▸ **PROBLEM DETAILS**: From the listing below, pull out the lines that hold "hZxY".

TASK INPUTS Start Marker

/-! ### The generic insertion inequality -/

/-- **Generic insertion inequality.** Let `P(x, ω₀, y, ω) ≥ 0` be jointly measurable and dominate the
tagged–bath Boltzmann factor from below in the sense `1 ≤ e^{-(tagged–bath action)(x,Y,ω₀,ωb)} + Σⱼ P(x,ω₀,Yⱼ,ωbⱼ)`
for all data. Then, at a fixed box `Λ_L` and polymer length `t ≥ 0`,
`(∫θ_t) · ∫Z^{(n+1)}_t ≤ ∫Z^{(n+2)}_t + (n+1) · (∫_{x∈Λ} ∫dy ∫dW(ω) ∫dW(ω₀) P) · ∫Z^{(n)}_t`
(`θ_t` = free one-line survival). Proof: `θ_t(x) ≤ tracer(x,Y,ωb) + 𝟙_Λ(x) Σⱼ ∫P dW(ω₀)` pointwise (the
tagged line survives only if it starts in `Λ`), times `w(Y,ωb)`, integrated: the main term is
`∫∫ w·tracer = Z^{(n+2)}(x::Y)` (`stub_factorisation`), the error is handled line by line by
`lintegral_fkWeight_mul_le`. -/
theorem insertion_generic {v : ℝ → ℝ≥0∞} (hv : Measurable v) (L : ℝ) {t : ℝ} (ht : 0 ≤ t)
    (P : Space → (Fin 3 → (ℝ≥0 → ℝ)) → Space → (Fin 3 → (ℝ≥0 → ℝ)) → ℝ≥0∞)
    (hP : Measurable fun q : (Space × (Fin 3 → (ℝ≥0 → ℝ))) × (Space × (Fin 3 → (ℝ≥0 → ℝ))) =>
      P q.1.1 q.1.2 q.2.1 q.2.2)
    (hdom : ∀ (x : Space) (ω₀ : Fin 3 → (ℝ≥0 → ℝ)) (Y : Config (n + 1)) (ωb : PathSpace (n + 1)),
      1 ≤ expNeg (taggedBathAction v t x Y ω₀ ωb) + ∑ j, P x ω₀ (Y j) (ωb j)) :
    (∫⁻ x, fkPartition (N := 1) (fun _ => 0) L t (fun _ => x)) * ∫⁻ Y : Config (n + 1), fkPartition v L t Y ≤
      (∫⁻ X : Config (n + 2), fkPartition v L t X) +
        ((n : ℝ≥0∞) + 1) *
          (∫⁻ x in box L, ∫⁻ y, ∫⁻ ω, ∫⁻ ω₀, P x ω₀ y ω ∂wienerLine ∂wienerLine) *
          ∫⁻ Y' : Config n, fkPartition v L t Y' := by
  have hPsec : ∀ (x : Space) (y : Space) (ω : Fin 3 → (ℝ≥0 → ℝ)),
      Measurable fun ω₀ : Fin 3 → (ℝ≥0 → ℝ) => P x ω₀ y ω := by
    intro x y ω
    have hf : Measurable fun ω₀ : Fin 3 → (ℝ≥0 → ℝ) => ((x, ω₀), (y, ω)) :=
      (measurable_prodMk_left (x := x)).prodMk measurable_const
    have h := hP.comp hf
    exact h
  -- `B x y ω = ∫ P x ω₀ y ω dW(ω₀)` is jointly measurable in `(y, ω)`
  have hB : ∀ x : Space, Measurable (Function.uncurry fun (y : Space) (ω : Fin 3 → (ℝ≥0 → ℝ)) =>
      ∫⁻ ω₀, P x ω₀ y ω ∂wienerLine) := by
    intro x
    have h : Measurable fun q : (Space × (Fin 3 → (ℝ≥0 → ℝ))) × (Fin 3 → (ℝ≥0 → ℝ)) =>
        P x q.2 q.1.1 q.1.2 :=
      hP.comp (((measurable_const (a := x)).prodMk measurable_snd).prodMk measurable_fst)
    exact h.lintegral_prod_right'
  have hBsec : ∀ (x y : Space), Measurable fun ω : Fin 3 → (ℝ≥0 → ℝ) => ∫⁻ ω₀, P x ω₀ y ω ∂wienerLine := by
    intro x y
    have h := (hB x).comp (measurable_prodMk_left (x := y))
    exact h
  -- `G x = ∫ dy ∫ dW(ω) ∫ dW(ω₀) P` is measurable in `x`
  have hG : Measurable fun x : Space => ∫⁻ y, ∫⁻ ω, ∫⁻ ω₀, P x ω₀ y ω ∂wienerLine ∂wienerLine := by
    have h4 : Measurable fun q : ((Space × Space) × (Fin 3 → (ℝ≥0 → ℝ))) × (Fin 3 → (ℝ≥0 → ℝ)) =>
        P q.1.1.1 q.2 q.1.1.2 q.1.2 :=
      hP.comp (((measurable_fst.comp (measurable_fst.comp measurable_fst)).prodMk measurable_snd).prodMk
        ((measurable_snd.comp (measurable_fst.comp measurable_fst)).prodMk (measurable_snd.comp measurable_fst)))
    exact (h4.lintegral_prod_right').lintegral_prod_right'.lintegral_prod_right'
  have hθ : Measurable fun x : Space => fkPartition (N := 1) (fun _ => 0) L t (fun _ => x) := by
    have h := FreeGas.measurable_fkPartition_one (v := fun _ => (0 : ℝ≥0∞)) measurable_const L t
    exact h
  have hZ : ∀ N : ℕ, Measurable (fkPartition v L t : Config N → ℝ≥0∞) := fun N =>
    measurable_fkSemigroup hv L t measurable_const
  have hZcons : Measurable fun p : Space × Config (n + 1) => fkPartition v L t (Matrix.vecCons p.1 p.2) := by
    have h := (hZ (n + 2)).comp (measurable_vecCons_prod (n := n + 1))
    exact h
  have hstep2 : ∀ (x : Space) (Y : Config (n + 1)) (ωb : PathSpace (n + 1)),
      fkPartition (N := 1) (fun _ => 0) L t (fun _ => x) ≤
        tracer v L t x Y ωb + (box L).indicator (fun _ => (1 : ℝ≥0∞)) x *
          ∑ j, ∫⁻ ω₀, P x ω₀ (Y j) (ωb j) ∂wienerLine := by
    intro x Y ωb
    have hpt : ∀ ω₀ : Fin 3 → (ℝ≥0 → ℝ),
        (survives (N := 1) L t (fun _ => x)).indicator (fun _ => (1 : ℝ≥0∞)) (fun _ => ω₀) ≤
          (survives (N := 1) L t (fun _ => x)).indicator (fun _ => (1 : ℝ≥0∞)) (fun _ => ω₀) *
              expNeg (taggedBathAction v t x Y ω₀ ωb) +
            (box L).indicator (fun _ => (1 : ℝ≥0∞)) x * ∑ j, P x ω₀ (Y j) (ωb j) := by
      intro ω₀
      by_cases hs : (fun _ : Fin 1 => ω₀) ∈ survives (N := 1) L t (fun _ => x)
      · have hx : x ∈ box L := by
          have h0 := hs 0 ⟨le_rfl, ht⟩
          rw [Real.toNNReal_zero, worldLine_zero] at h0
          exact h0 0
        rw [Set.indicator_of_mem hs, Set.indicator_of_mem hx, one_mul, one_mul]
        exact hdom x ω₀ Y ωb
      · rw [Set.indicator_of_notMem hs]
        exact bot_le
    have hIe : Measurable fun ω₀ : Fin 3 → (ℝ≥0 → ℝ) =>
        (survives (N := 1) L t (fun _ => x)).indicator (fun _ => (1 : ℝ≥0∞)) (fun _ => ω₀) *
          expNeg (taggedBathAction v t x Y ω₀ ωb) := by
      have h := (measurable_tracerIntegrand hv L t Y).comp (measurable_prodMk_left (x := (x, ωb)))
      exact h
    have hsum : Measurable fun ω₀ : Fin 3 → (ℝ≥0 → ℝ) => ∑ j, P x ω₀ (Y j) (ωb j) :=
      Finset.measurable_sum _ fun j _ => hPsec x (Y j) (ωb j)
    have hθx : fkPartition (N := 1) (fun _ => 0) L t (fun _ => x) =
        ∫⁻ ω₀, (survives (N := 1) L t (fun _ => x)).indicator (fun _ => (1 : ℝ≥0∞)) (fun _ => ω₀) ∂wienerLine := by
      rw [← FreeGas.tracer_free_eq_fkPartition L t x Y ωb, tracer_def]
      simp only [taggedBathAction_zero, expNeg_zero, mul_one]
    rw [hθx, tracer_def]
    refine (lintegral_mono hpt).trans_eq ?_
    rw [lintegral_add_left hIe, lintegral_const_mul _ hsum, lintegral_finsetSum _ fun j _ => hPsec x (Y j) (ωb j)]
  have hstep3 : ∀ (x : Space) (Y : Config (n + 1)),
      fkPartition (N := 1) (fun _ => 0) L t (fun _ => x) * fkPartition v L t Y ≤
        fkPartition v L t (Matrix.vecCons x Y) + (box L).indicator (fun _ => (1 : ℝ≥0∞)) x *
          ∑ j, ∫⁻ ωb, fkWeight v L t Y ωb * ∫⁻ ω₀, P x ω₀ (Y j) (ωb j) ∂wienerLine ∂wienerPaths (n + 1) := by
    intro x Y
    have hwt : Measurable fun ωb : PathSpace (n + 1) => fkWeight v L t Y ωb * tracer v L t x Y ωb := by
      have h := (stub_tracerMeasurable (n + 1) v hv L t Y).comp (measurable_prodMk_left (x := x))
      exact (measurable_fkWeight hv L t Y).mul h
    have hwB : ∀ j : Fin (n + 1), Measurable fun ωb : PathSpace (n + 1) =>
        fkWeight v L t Y ωb * ∫⁻ ω₀, P x ω₀ (Y j) (ωb j) ∂wienerLine := by
      intro j
      have h := (hBsec x (Y j)).comp
        (measurable_pi_apply (X := fun _ : Fin (n + 1) => Fin 3 → (ℝ≥0 → ℝ)) j)
      exact (measurable_fkWeight hv L t Y).mul h
    have hwsum : Measurable fun ωb : PathSpace (n + 1) =>
        ∑ j, fkWeight v L t Y ωb * ∫⁻ ω₀, P x ω₀ (Y j) (ωb j) ∂wienerLine :=
      Finset.measurable_sum _ fun j _ => hwB j
    calc fkPartition (N := 1) (fun _ => 0) L t (fun _ => x) * fkPartition v L t Y
        = ∫⁻ ωb, fkWeight v L t Y ωb * fkPartition (N := 1) (fun _ => 0) L t (fun _ => x) ∂wienerPaths (n + 1) := by
          rw [lintegral_mul_const _ (measurable_fkWeight hv L t Y), lintegral_fkWeight_eq, mul_comm]
      _ ≤ ∫⁻ ωb, (fkWeight v L t Y ωb * tracer v L t x Y ωb + (box L).indicator (fun _ => (1 : ℝ≥0∞)) x *
            ∑ j, fkWeight v L t Y ωb * ∫⁻ ω₀, P x ω₀ (Y j) (ωb j) ∂wienerLine) ∂wienerPaths (n + 1) := by
          refine lintegral_mono fun ωb => ?_
          calc fkWeight v L t Y ωb * fkPartition (N := 1) (fun _ => 0) L t (fun _ => x)
              ≤ fkWeight v L t Y ωb * (tracer v L t x Y ωb + (box L).indicator (fun _ => (1 : ℝ≥0∞)) x *
                  ∑ j, ∫⁻ ω₀, P x ω₀ (Y j) (ωb j) ∂wienerLine) := mul_le_mul' le_rfl (hstep2 x Y ωb)
            _ = _ := by rw [mul_add, mul_left_comm, Finset.mul_sum]
      _ = fkPartition v L t (Matrix.vecCons x Y) + (box L).indicator (fun _ => (1 : ℝ≥0∞)) x *
            ∑ j, ∫⁻ ωb, fkWeight v L t Y ωb * ∫⁻ ω₀, P x ω₀ (Y j) (ωb j) ∂wienerLine ∂wienerPaths (n + 1) := by
          rw [lintegral_add_left hwt, lintegral_const_mul _ hwsum, lintegral_finsetSum _ fun j _ => hwB j,
            stub_factorisation (n + 1) v hv L t x Y]
  have hstep4 : ∀ x : Space,
      fkPartition (N := 1) (fun _ => 0) L t (fun _ => x) * ∫⁻ Y : Config (n + 1), fkPartition v L t Y ≤
        (∫⁻ Y : Config (n + 1), fkPartition v L t (Matrix.vecCons x Y)) +
          (box L).indicator (fun _ => (1 : ℝ≥0∞)) x * (((n : ℝ≥0∞) + 1) *
            ((∫⁻ y, ∫⁻ ω, ∫⁻ ω₀, P x ω₀ y ω ∂wienerLine ∂wienerLine) * ∫⁻ Y' : Config n, fkPartition v L t Y')) := by
    intro x
    have hZxY : Measurable fun Y : Config (n + 1) => fkPartition v L t (Matrix.vecCons x Y) := by
      have h := hZcons.comp (measurable_prodMk_left (x := x))
      exact h
    have hEj : ∀ j : Fin (n + 1), Measurable fun Y : Config (n + 1) =>
        ∫⁻ ωb, fkWeight v L t Y ωb * ∫⁻ ω₀, P x ω₀ (Y j) (ωb j) ∂wienerLine ∂wienerPaths (n + 1) := by
      intro j
      have h1 : Measurable fun a : Config (n + 1) × PathSpace (n + 1) => a.1 j :=
        (measurable_pi_apply j).comp measurable_fst
      have h2 : Measurable fun a : Config (n + 1) × PathSpace (n + 1) => a.2 j :=
        (measurable_pi_apply j).comp measurable_snd
      have h3 := (hB x).comp (h1.prodMk h2)
      have h : Measurable fun a : Config (n + 1) × PathSpace (n + 1) =>
          fkWeight v L t a.1 a.2 * ∫⁻ ω₀, P x ω₀ (a.1 j) (a.2 j) ∂wienerLine :=
        (measurable_fkWeight_uncurry hv L t).mul h3
      exact h.lintegral_prod_right'
    have hEsum : Measurable fun Y : Config (n + 1) =>
        ∑ j, ∫⁻ ωb, fkWeight v L t Y ωb * ∫⁻ ω₀, P x ω₀ (Y j) (ωb j) ∂wienerLine ∂wienerPaths (n + 1) :=
      Finset.measurable_sum _ fun j _ => hEj j
    calc fkPartition (N := 1) (fun _ => 0) L t (fun _ => x) * ∫⁻ Y : Config (n + 1), fkPartition v L t Y
        = ∫⁻ Y : Config (n + 1), fkPartition (N := 1) (fun _ => 0) L t (fun _ => x) * fkPartition v L t Y := by
          rw [lintegral_const_mul _ (hZ (n + 1))]
      _ ≤ ∫⁻ Y : Config (n + 1), (fkPartition v L t (Matrix.vecCons x Y) + (box L).indicator (fun _ => (1 : ℝ≥0∞)) x *
            ∑ j, ∫⁻ ωb, fkWeight v L t Y ωb * ∫⁻ ω₀, P x ω₀ (Y j) (ωb j) ∂wienerLine ∂wienerPaths (n + 1)) :=
          lintegral_mono fun Y => hstep3 x Y
      _ = (∫⁻ Y : Config (n + 1), fkPartition v L t (Matrix.vecCons x Y)) + (box L).indicator (fun _ => (1 : ℝ≥0∞)) x *
            ∑ j, ∫⁻ Y : Config (n + 1), ∫⁻ ωb, fkWeight v L t Y ωb * ∫⁻ ω₀, P x ω₀ (Y j) (ωb j) ∂wienerLine
              ∂wienerPaths (n + 1) := by
          rw [lintegral_add_left hZxY, lintegral_const_mul _ hEsum, lintegral_finsetSum _ fun j _ => hEj j]
      _ ≤ (∫⁻ Y : Config (n + 1), fkPartition v L t (Matrix.vecCons x Y)) + (box L).indicator (fun _ => (1 : ℝ≥0∞)) x *
            ∑ _j : Fin (n + 1), (∫⁻ y, ∫⁻ ω, ∫⁻ ω₀, P x ω₀ y ω ∂wienerLine ∂wienerLine) *
              ∫⁻ Y' : Config n, fkPartition v L t Y' := by
          gcongr with j
          exact lintegral_fkWeight_mul_le hv L t j (hB x)
      _ = _ := by
          rw [Finset.sum_const, Finset.card_univ, Fintype.card_fin, nsmul_eq_mul, Nat.cast_succ]
  have hA : Measurable fun x : Space => ∫⁻ Y : Config (n + 1), fkPartition v L t (Matrix.vecCons x Y) :=
    hZcons.lintegral_prod_right'
  have herr : Measurable fun x : Space => (box L).indicator (fun _ => (1 : ℝ≥0∞)) x * (((n : ℝ≥0∞) + 1) *
      ((∫⁻ y, ∫⁻ ω, ∫⁻ ω₀, P x ω₀ y ω ∂wienerLine ∂wienerLine) * ∫⁻ Y' : Config n, fkPartition v L t Y')) :=
    (measurable_const.indicator (measurableSet_box L)).mul (measurable_const.mul (hG.mul measurable_const))
  calc (∫⁻ x, fkPartition (N := 1) (fun _ => 0) L t (fun _ => x)) * ∫⁻ Y : Config (n + 1), fkPartition v L t Y
      = ∫⁻ x, fkPartition (N := 1) (fun _ => 0) L t (fun _ => x) * ∫⁻ Y : Config (n + 1), fkPartition v L t Y := by
        rw [lintegral_mul_const _ hθ]
    _ ≤ ∫⁻ x, ((∫⁻ Y : Config (n + 1), fkPartition v L t (Matrix.vecCons x Y)) +
          (box L).indicator (fun _ => (1 : ℝ≥0∞)) x * (((n : ℝ≥0∞) + 1) *
            ((∫⁻ y, ∫⁻ ω, ∫⁻ ω₀, P x ω₀ y ω ∂wienerLine ∂wienerLine) * ∫⁻ Y' : Config n, fkPartition v L t Y'))) :=
        lintegral_mono hstep4
    _ = (∫⁻ X : Config (n + 2), fkPartition v L t X) +
          ∫⁻ x in box L, ((n : ℝ≥0∞) + 1) *
            ((∫⁻ y, ∫⁻ ω, ∫⁻ ω₀, P x ω₀ y ω ∂wienerLine ∂wienerLine) * ∫⁻ Y' : Config n, fkPartition v L t Y') := by
        rw [lintegral_add_left hA, lintegral_lintegral_swap hZcons.aemeasurable,
          ← lintegral_eq_lintegral_lintegral_vecCons (hZ (n + 2)), ← lintegral_indicator (measurableSet_box L)]
        congr 1
        refine lintegral_congr fun x => ?_
        by_cases hx : x ∈ box L
        · simp only [Set.indicator_of_mem hx, one_mul]
        · simp only [Set.indicator_of_notMem hx, zero_mul]
    _ = _ := by
        have hGC : Measurable fun x : Space =>
            (∫⁻ y, ∫⁻ ω, ∫⁻ ω₀, P x ω₀ y ω ∂wienerLine ∂wienerLine) * ∫⁻ Y' : Config n, fkPartition v L t Y' :=
          hG.mul_const _
        congr 1
        rw [lintegral_const_mul _ hGC, lintegral_mul_const _ hG, mul_assoc]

TASK INPUTS End Marker

▸ **ANSWER BOX**:
    have hZxY : Measurable fun Y : Config (n + 1) => fkPartition v L t (Matrix.vecCons x Y) := by
          rw [lintegral_add_left hZxY, lintegral_const_mul _ hEsum, lintegral_finsetSum _ fun j _ => hEj j]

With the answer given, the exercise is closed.